**Exercise objective:**
In the listing below, find the line with "400-line rule —", then repeat exactly every line from the top through that one.

(Records to use Opens)

import Summits.ValiantsHypothesis.ValiantsHypothesis.Theorems.NewtonUnitEquationsTwoProductsPlanarCellBlockMerge

/-!
# Route NewtonUnitEquations — crux `TwoProducts` (stmt-ValiantsHypothesis-5906): the BLOCK LAW for confined coincidences
# (rung R2⁺ / R2 of the registered line `Cruxes/TwoProducts/Lines/relation_ladder.lean`, val-idea-8 g2)

Helper mode (`--supports stmt-ValiantsHypothesis-5906 --as helper`; turnkey packaged by the ideator seat val-idea-8 g2, verbatim the
proofs of the line file @7f45314d68c5; PORTED by the val-lit port pool (val-port-2, director-valiant g11-R114 (b)) in two files by the
400-line rule — part A `…PlanarCellBlockMerge.lean` = defs `tuples`/`IsCellFamily`/`Confined`/`BlockSmall`/`merge`/`blockSet`/`mergeA`
and the merge lemmas, THIS FILE = part B, the two laws; texts VERBATIM from turnkey sha16 358b6fb35af61235 = tree
`Cruxes/TwoProducts/Lines/relation_ladder_turnkey_BlockLaw.lean`).  Setting of `planarCell_dissociated_linear` (p603804): tails `u, v : Fin m → ℂ[x,y]` with
letters `A j` (`0 ∉ A j`), a weight-order CELL FAMILY `S` of log-visible points.  p603804 needs the letter family to be DISSOCIATED
(`Σ` injective on letter tuples).  Here that hypothesis is relaxed to CONFINEMENT: two letter tuples with the same sum agree OFF a
position set `J` (`Confined A J`); then, if the block sumset `Σ_{j∈J}(A_j ∪ {0})` lies in `≤ M` points (`BlockSmall A J M`),
**`planarCell_blockLaw`: `#S ≤ 2^{3m}·(M+s+2)^9`** (`#A_j ≤ s`), and **`planarCell_confined`: `|J| ≤ κ ⇒ #S ≤ 2^{3m}(s+2)^{18(κ+1)}`**.
Proof: merge the block into ONE position `j₀ ∈ J` (`merge`; same `m`, no reindexing); confinement makes the merged letter family
`mergeA` dissociated (`injOn_mergeA`); `tailDiff` is unchanged, so strict tops transfer between the two log-supports through
`stub_logLinearisation` (no log additivity is used); the cell is refined over the `≤ M + m s` merged tails by `planarOrder_classes`;
each class is bounded by `planarCell_dissociated_linear`.
Honest framing: a rung of a crux line; the line's residual (configurations not confined to few positions), `PlanarCellBound`, the
crux `TwoProducts` and `VP ≠ VNP` are OPEN and NOT claimed.  No instances, no notation, no named literature facts. [folklore]
-/

noncomputable section

-- Sub = Summit single-conjunct layout: the duplicated namespace component is mandated by the tree.
set_option linter.dupNamespace false

open scoped BigOperators
open MvPolynomial
open Summit.ValiantsHypothesis.ValiantsHypothesis.Theorems.NewtonUnitEquations.TwoProducts.FormalLogLinearisation

namespace Summit.ValiantsHypothesis.ValiantsHypothesis.Theorems.NewtonUnitEquations.TwoProducts.PlanarCell

variable {m : ℕ}

/-- **BLOCK LAW (rung R2⁺ of line `relation_ladder`).**  Confined coincidences with a block sumset of `≤ M` points ⇒ every
weight-order cell family of log-visible points has `#S ≤ 2^{3m}·(M+s+2)^9`. [folklore] -/
theorem planarCell_blockLaw (s M : ℕ) (u v : Fin m → MvPolynomial (Fin 2) ℂ) (A : Fin m → Finset Expo) (J : Finset (Fin m))
    (hA0 : ∀ j, (0 : Expo) ∉ A j) (hAs : ∀ j, (A j).card ≤ s) (hu : ∀ j, (u j).support ⊆ A j)
    (hv : ∀ j, (v j).support ⊆ A j) (hconf : Confined A J) (hB : BlockSmall A J M)
    (R : Expo → Expo → Prop) (S : Finset Expo) (hS : IsCellFamily u v R S) :
    S.card ≤ 2 ^ (3 * m) * (M + s + 2) ^ 9 := by
  classical
  have hS0 : ∀ l ∈ S, ∃ ξ : Fin 2 → ℝ, ValidWeight u v ξ ∧ IsStrictTop ξ (logSupport u v) l ∧
      ∀ e ∈ tailSupport u v, ∀ e' ∈ tailSupport u v, (R e e' ↔ wt ξ e ≤ wt ξ e') := hS
  rcases J.eq_empty_or_nonempty with hJ | ⟨j₀, hj₀⟩
  · subst hJ
    have h := confinedLaw_rung_zero' u v A hA0 hu hv hconf R S hS
    exact blockLaw_arith m s M 0 S.card (Nat.zero_le _) (by nlinarith [h])
  · have hu0 : ∀ j, coeff 0 (u j) = 0 := fun j => notMem_support_iff.1 fun h => hA0 j (hu j h)
    have hv0 : ∀ j, coeff 0 (v j) = 0 := fun j => notMem_support_iff.1 fun h => hA0 j (hv j h)
    have hu0' : ∀ j, coeff 0 (merge u J j₀ j) = 0 := coeff_zero_merge u J j₀ hu0
    have hv0' : ∀ j, coeff 0 (merge v J j₀ j) = 0 := coeff_zero_merge v J j₀ hv0
    have hA0' : ∀ j, (0 : Expo) ∉ mergeA A J j₀ j := zero_not_mem_mergeA A J j₀ hA0
    have huA' : ∀ j, (merge u J j₀ j).support ⊆ mergeA A J j₀ j := support_merge_subset u A J j₀ hj₀ hA0 hu
    have hvA' : ∀ j, (merge v J j₀ j).support ⊆ mergeA A J j₀ j := support_merge_subset v A J j₀ hj₀ hA0 hv
    have hdis := injOn_mergeA A J j₀ hj₀ hconf
    have htd : tailDiff (merge u J j₀) (merge v J j₀) = tailDiff u v := tailDiff_merge u v J j₀ hj₀
    have hT'card := card_tailSupport_merge_le u v A J j₀ hj₀ hA0 hu hv M s hAs hB
    set T' := tailSupport (merge u J j₀) (merge v J j₀) with hT'
    choose! ξ hval htop hRξ using hS0
    have hval' : ∀ l ∈ S, ValidWeight (merge u J j₀) (merge v J j₀) (ξ l) := fun l hl =>
      validWeight_merge u v J j₀ hj₀ hu0 hv0 (hval l hl)
    have htop' : ∀ l ∈ S, IsStrictTop (ξ l) (logSupport (merge u J j₀) (merge v J j₀)) l := by
      intro l hl
      have h1 := (stub_logLinearisation m u v hu0 hv0 (ξ l) (hval l hl) l).2 (htop l hl)
      rw [← htd] at h1
      exact (stub_logLinearisation m _ _ hu0' hv0' (ξ l) (hval' l hl) l).1 h1
    obtain ⟨key, hkey_mem, hkey⟩ := planarOrder_classes T'
    set Keys := (Finset.univ : Finset (Fin 3 × Fin 3)) ×ˢ
      ((Finset.range (T'.card * T'.card + 1)) ×ˢ (Finset.univ : Finset Bool)) with hKeys
    have hmaps : Set.MapsTo (fun l => key (ξ l)) ↑S ↑Keys := fun l _ => hkey_mem (ξ l)
    have hfib : ∀ k ∈ Keys, (S.filter fun l => key (ξ l) = k).card ≤ 2 * m + 2 := by
      intro k _
      refine planarCell_dissociated_linear (merge u J j₀) (merge v J j₀) (mergeA A J j₀) hA0' huA' hvA' hdis
        (fun e e' => ∀ l ∈ (S.filter fun l => key (ξ l) = k), wt (ξ l) e ≤ wt (ξ l) e')
        (S.filter fun l => key (ξ l) = k) ?_
      intro l hl
      have hlS : l ∈ S := (Finset.mem_filter.1 hl).1
      have hlk : key (ξ l) = k := (Finset.mem_filter.1 hl).2
      refine ⟨ξ l, hval' l hlS, htop' l hlS, ?_⟩
      intro e he e' he'
      constructor
      · intro h
        exact h l hl
      · intro h l₁ hl₁
        have hk₁ : key (ξ l₁) = k := (Finset.mem_filter.1 hl₁).2
        exact (hkey (ξ l) (ξ l₁) (hlk.trans hk₁.symm) e he e' he').1 h
    have hcard : S.card ≤ Keys.card * (2 * m + 2) := by
      rw [Finset.card_eq_sum_card_fiberwise hmaps]
      have := Finset.sum_le_card_nsmul Keys _ (2 * m + 2) hfib
      simpa using this
    have hKeys_card : Keys.card = 9 * ((T'.card * T'.card + 1) * 2) := by
      simp [hKeys, Finset.card_product]
    exact blockLaw_arith m s M T'.card S.card hT'card (by rw [← hKeys_card]; exact hcard)

/-- The block sumset of `J` has at most `(s+1)^{|J|}` points. [folklore] -/
theorem blockSmall_of_card (A : Fin m → Finset Expo) (J : Finset (Fin m)) (s : ℕ) (hAs : ∀ j, (A j).card ≤ s) :
    BlockSmall A J ((s + 1) ^ J.card) := by
  classical
  let B : Fin m → Finset Expo := fun j => if j ∈ J then insert (0 : Expo) (A j) else {0}
  refine ⟨(Fintype.piFinset B).image (fun a => ∑ j ∈ J, a j), ?_, ?_⟩
  · calc ((Fintype.piFinset B).image (fun a => ∑ j ∈ J, a j)).card ≤ (Fintype.piFinset B).card := Finset.card_image_le
      _ = ∏ j, (B j).card := Fintype.card_piFinset B
      _ = ∏ j, (if j ∈ J then (insert (0 : Expo) (A j)).card else 1) := by
          refine Finset.prod_congr rfl fun j _ => ?_
          by_cases hj : j ∈ J <;> simp [B, hj]
      _ = ∏ j ∈ J, (insert (0 : Expo) (A j)).card := by
          rw [Finset.prod_ite_mem, Finset.univ_inter]
      _ ≤ ∏ j ∈ J, (s + 1) := by
          refine Finset.prod_le_prod' fun j _ => ?_
          exact (Finset.card_insert_le _ _).trans (by simpa using Nat.succ_le_succ (hAs j))
      _ = (s + 1) ^ J.card := Finset.prod_const _
  · intro a ha
    refine Finset.mem_image.2 ⟨fun j => if j ∈ J then a j else 0, ?_, ?_⟩
    · refine Fintype.mem_piFinset.2 fun j => ?_
      by_cases hj : j ∈ J
      · have := Fintype.mem_piFinset.1 ha j
        simpa [B, hj] using this
      · simp [B, hj]
    · exact Finset.sum_congr rfl fun j hj => by simp [hj]

/-- **CONFINED LAW (rung R2 of line `relation_ladder`).**  Coincidences confined to `≤ κ` positions ⇒ per cell
`#S ≤ 2^{3m}·(s+2)^{18(κ+1)}`. [folklore] -/
theorem planarCell_confined (s κ : ℕ) (u v : Fin m → MvPolynomial (Fin 2) ℂ) (A : Fin m → Finset Expo) (J : Finset (Fin m))
    (hA0 : ∀ j, (0 : Expo) ∉ A j) (hAs : ∀ j, (A j).card ≤ s) (hu : ∀ j, (u j).support ⊆ A j)
    (hv : ∀ j, (v j).support ⊆ A j) (hJ : J.card ≤ κ) (hconf : Confined A J)
    (R : Expo → Expo → Prop) (S : Finset Expo) (hS : IsCellFamily u v R S) :
    S.card ≤ 2 ^ (3 * m) * (s + 2) ^ (2 * 9 * (κ + 1)) := by
  have key := planarCell_blockLaw s ((s + 1) ^ J.card) u v A J hA0 hAs hu hv hconf (blockSmall_of_card A J s hAs) R S hS
  refine key.trans (Nat.mul_le_mul_left _ ?_)
  have h1 : (s + 1) ^ J.card ≤ (s + 2) ^ (κ + 1) :=
    (Nat.pow_le_pow_left (by omega) _).trans (Nat.pow_le_pow_right (by omega) (by omega))
  have hs : s + 2 ≤ (s + 2) ^ (κ + 1) := Nat.le_self_pow (by omega) _
  have hX : 2 ≤ (s + 2) ^ (κ + 1) := le_trans (by omega) hs
  have h2 : (s + 1) ^ J.card + s + 2 ≤ (s + 2) ^ (κ + 1) * (s + 2) ^ (κ + 1) := by nlinarith
  have h3 : (s + 2) ^ (κ + 1) * (s + 2) ^ (κ + 1) = (s + 2) ^ (2 * (κ + 1)) := by rw [← pow_add]; ring_nf
  calc ((s + 1) ^ J.card + s + 2) ^ 9 ≤ ((s + 2) ^ (2 * (κ + 1))) ^ 9 :=
        Nat.pow_le_pow_left (h2.trans_eq h3) _
    _ = (s + 2) ^ (2 * 9 * (κ + 1)) := by rw [← pow_mul]; ring_nf

end Summit.ValiantsHypothesis.ValiantsHypothesis.Theorems.NewtonUnitEquations.TwoProducts.PlanarCell

end
/-!
# The area formula, inequality half, for `C¹` self-maps of a Riemannian manifold with a frame
# bound on the Jacobian: `Vol_g(Φ(S)) ≤ ∫_S J dVol_g`

Topic `Geometry/Riemannian`. For a Riemannian `m`-manifold `(M, h)` modelled on `ℝᵐ` (second
countable), a continuous map `Φ : M → M` differentiable at the points of a measurable `S ⊆ M`,
and a measurable `J : M → [0, ∞]` such that at every `x ∈ S` the differential `dΦ_x` has, in SOME
`h`-orthonormal bases `e` of `T_xM` and `ε` of `T_{Φx}M`, a matrix `A` (`dΦ_x e_k = ∑ᵢ A_{ik} εᵢ`)
with `|det A| ≤ J x`, we prove, WITHOUT injectivity of `Φ`,

  `μ_h (Φ '' S) ≤ ∫⁻_S J dμ_h`      (`riemannianMeasure_image_le_lintegral_of_frame`).

This is the step "`|{p : d(x,p) < r ∀ x ∈ D}| ≤ ∫_{A_r} |det DΦ_r(x)| dvol(x)`" of S. Brendle's ABP
proof of the sharp Sobolev inequality (CPAM 76 (2023), §2, proof of Thm. 1.1, with Lemma 2.2 and
Cor. 2.6: the Jacobian bound is available only ON the contact set `A_r`, in orthonormal frames),
i.e. the inequality half of the area formula (Federer 1969, §3.2.3, §3.2.5, §3.2.46) for maps
between manifolds, reduced to the tree's Euclidean-domain version (`RiemVolumeImageLe.lean`):

* `gram_bilin_eq_transpose_mul` — Gram matrix of vectors expanded in a `B`-orthonormal family;
* `abs_det_fderiv_chart_conj_mul_sqrt_det_eq` — **frame Jacobian = chart Jacobian**: for
  `u ∈ φ_p.target`, `x = φ_p⁻¹ u`, `Φ x ∈ φ_q.source`,
  `|det D(φ_q ∘ Φ ∘ φ_p⁻¹)(u)| √det h^{q}_{ij}(φ_q(Φ x)) = |det A| √det h^{p}_{ij}(u)`
  (`abs_det_fderiv_comp_mul_sqrt_det_chartGramMatrix` for `Φ ∘ φ_p⁻¹`, the chain rule, and two
  changes of Gram basis `sqrt_det_gram_comp` from the coordinate basis to the frame `e`);
* `riemannianMeasure_image_le_lintegral_of_frame_piece` — one piece
  `T ⊆ φ_p.source ∩ Φ⁻¹ φ_q.source`: `μ_h(Φ T) = μ_h((Φ∘φ_p⁻¹)(φ_p T))`
  `≤ ∫_{φ_p T} |det D(φ_q∘Φ∘φ_p⁻¹)| √det h^q ≤ ∫_{φ_p T} J∘φ_p⁻¹ √det h^p = ∫_T J dμ_h`
  (chart form of `μ_h`, `map_extChartAt_restrict_riemannianMeasure`,
  `lintegral_image_le_lintegral_abs_det_fderiv_mul`, `setLIntegral_extChartAt_comp`);
* `riemannianMeasure_image_le_lintegral_of_frame` — countably many pairs of charts, disjointified.

Pure measure theory on the tree's volume/chart infrastructure; no definitions, no named facts.

## References

* H. Federer, *Geometric Measure Theory*, Springer 1969, §3.2.3, §3.2.5, §3.2.46. [Federer1969]
* [Brendle2022] S. Brendle, CPAM 76 (2023) 2192–2218 (arXiv:2009.13717), §2, proof of Thm. 1.1
  (the display after Cor. 2.6). READ.
-/

noncomputable section

open Bundle Set Function Filter MeasureTheory Manifold
open scoped Manifold ContDiff Topology ENNReal NNReal Matrix

namespace Literature.Geometry.Riemannian

open Lorentzian

/-! ### Linear algebra: Gram matrices in orthonormal frames -/

section LinearAlgebra

variable {V : Type*} [NormedAddCommGroup V] [NormedSpace ℝ V]
import Summits.HubbardSuperconductivity.HubbardSuperconductivity.Theorems.AnisotropyChordTransferFibre3FinX3Eval

/-!
# Route `AnisotropyChord` / H0 rotor rung: FIN per-`L` GM₃ (X5), `L = 30` — rows `N₁` / D / side-condition cell facts, part `p36`

Kernel facts (`decide +kernel`) for cert cells 92, 93 of the per-`L` grid of `L = 30`: `xbnCellAny2` (row `N₁` on XB2 point wedges recomputed in the kernel, exporting the literal brackets `nt ⊇ T⁺ − 3λ₂` and `tb ⊇ T⁺·D`), `xdCellAnyN0` (row D, reads `nt`), `sdCellAnyZN` (side condition, reads `nt`); evaluators `…FinX3Eval` / `…FinX5Eval`; constants from the compiled design probe (x3probe/x3plan, margins c ×0.985, b ×1.03, aD ×1.03); assembled in `…FinX5GM3Thirty`.
Prover seat `hubbard-h0-rotor-p3` g8; helper for piece A = stmt-HubbardSuperconductivity-23918 of rung 19089 (`--supports`, helper class).
WHAT THIS IS NOT: nothing here proves superconductivity in the Hubbard model (rotor TARGET as worded stays FALSE, g15 verdict); kernel facts for the FIN certificate of ONE conditional reduction.  Tree imports only; zero data; standard axioms.
-/

set_option linter.dupNamespace false
set_option autoImplicit false

namespace Summit.HubbardSuperconductivity.HubbardSuperconductivity.Theorems.AnisotropyChord.Transfer.Fibre3

namespace FinXD

open FinXB FinCell Hole2

set_option maxHeartbeats 4000000 in
/-- row `N₁` of cell 92 of `L = 30` (`c = 3/5`), exporting `nt`, `tb`. [folklore] -/
theorem xn30_92 : xbnCellAny2 30 (49/50 : ℚ) 561703903837921 575746501433870 (3/5 : ℚ) ((655288484623 : ℤ), (4386489678180 : ℤ)) ((1685756714892725 : ℤ), (1731636279085451 : ℤ)) = true := by decide +kernel

set_option maxHeartbeats 4000000 in
/-- row D of cell 92 of `L = 30` (`aD = 41/500`). [folklore] -/
theorem xd30_92 : xdCellAnyN0 30 (49/50 : ℚ) 561703903837921 575746501433870 (41/500 : ℚ) ((655288484623 : ℤ), (4386489678180 : ℤ)) = true := by decide +kernel

set_option maxHeartbeats 4000000 in
/-- side condition of cell 92 of `L = 30` (`c, b = 70/100, aD`). [folklore] -/
theorem sd30_92 : sdCellAnyZN 30 (49/50 : ℚ) 100 561703903837921 575746501433870 ((3/5 : ℚ), (70 : ℕ), (41/500 : ℚ)) ((655288484623 : ℤ), (4386489678180 : ℤ)) = true := by decide +kernel

set_option maxHeartbeats 4000000 in
/-- row `N₁` of cell 93 of `L = 30` (`c = 3/5`), exporting `nt`, `tb`. [folklore] -/
theorem xn30_93 : xbnCellAny2 30 (49/50 : ℚ) 575746501433870 590140163969717 (3/5 : ℚ) ((823658492526 : ℤ), (4575993700563 : ℤ)) ((1728052620560833 : ℤ), (1775007027843017 : ℤ)) = true := by decide +kernel

set_option maxHeartbeats 4000000 in
/-- row D of cell 93 of `L = 30` (`aD = 41/500`). [folklore] -/
theorem xd30_93 : xdCellAnyN0 30 (49/50 : ℚ) 575746501433870 590140163969717 (41/500 : ℚ) ((823658492526 : ℤ), (4575993700563 : ℤ)) = true := by decide +kernel

set_option maxHeartbeats 4000000 in
/-- side condition of cell 93 of `L = 30` (`c, b = 70/100, aD`). [folklore] -/
theorem sd30_93 : sdCellAnyZN 30 (49/50 : ℚ) 100 575746501433870 590140163969717 ((3/5 : ℚ), (70 : ℕ), (41/500 : ℚ)) ((823658492526 : ℤ), (4575993700563 : ℤ)) = true := by decide +kernel

end FinXD

end Summit.HubbardSuperconductivity.HubbardSuperconductivity.Theorems.AnisotropyChord.Transfer.Fibre3
import Summits.Ventures.PercRepro.S2TwelveElevenK1NuTen
import Summits.Ventures.PercRepro.S2ElevenTools
import Summits.Ventures.PercRepro.S2RankClasses
import Summits.Ventures.PercRepro.S2NuFourDeletion
import Summits.Ventures.PercRepro.S2NuFourSimpleCounts
import Summits.Ventures.PercRepro.S2NuFourTools
import Summits.Ventures.PercRepro.S2SmallRankSubsets
import Summits.Ventures.PercRepro.S2ContractionRankExact
import Summits.Ventures.PercRepro.RankLevelSetPlaneTenPrime
import Summits.Ventures.PercRepro.S1CFNullity

/-!
# PercRepro — S2: Part (a) of the case `ν = 7` of the scaled coloop-free cell `(12, 11)` of `(13, 11)` at `K₁ = 10219` — THE TOP COUNT (p7, gen 19; sub-claim S2; the row `p = 13`)

A set `V` of nullity `9` on `15` points (a rank-`6` flat: no set of nullity `10` has `≤ 16` points), in the regime `ν = 7` (no set of nullity `8` on `≤ 13` points: the rank-`5` sets have `≤ 12` points, the rank-`4` sets `≤ 10`): the exact-rank lever on `V` with `N = M ／ V` of nullity `2` on `8` points (`D₂ ≤ 3`). The trace side by the rank classes of the `j`-subsets of `V` (S2RankClasses: `Dep₄ ≤ I₃`,
`5·R₅³ ≤ 2·Dep₄`, `15·R₆³ ≤ Dep₄`, lines `≤ 3`, planes `≤ 6` points); the tail by flats at `(12, 10)` (`54555718697 / 103635`), the spanning
count through `V` (`≤ 1057880`). `#U ≤ 383427` (one omega per size, `6 … 11`), `m = 194`, ratio `0.72`. **`c025_twelve_eleven_cfk1_nu_seven_fifteen`**. Nothing about the
cell is claimed. Axioms: standard.
-/

open scoped Matroid

namespace PercRepro

namespace ThmN

open Set

variable {α : Type}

(Records to use Closes)

**Answer to the problem:**
import Summits.ValiantsHypothesis.ValiantsHypothesis.Theorems.NewtonUnitEquationsTwoProductsPlanarCellBlockMerge

/-!
# Route NewtonUnitEquations — crux `TwoProducts` (stmt-ValiantsHypothesis-5906): the BLOCK LAW for confined coincidences
# (rung R2⁺ / R2 of the registered line `Cruxes/TwoProducts/Lines/relation_ladder.lean`, val-idea-8 g2)

Helper mode (`--supports stmt-ValiantsHypothesis-5906 --as helper`; turnkey packaged by the ideator seat val-idea-8 g2, verbatim the
proofs of the line file @7f45314d68c5; PORTED by the val-lit port pool (val-port-2, director-valiant g11-R114 (b)) in two files by the
400-line rule — part A `…PlanarCellBlockMerge.lean` = defs `tuples`/`IsCellFamily`/`Confined`/`BlockSmall`/`merge`/`blockSet`/`mergeA`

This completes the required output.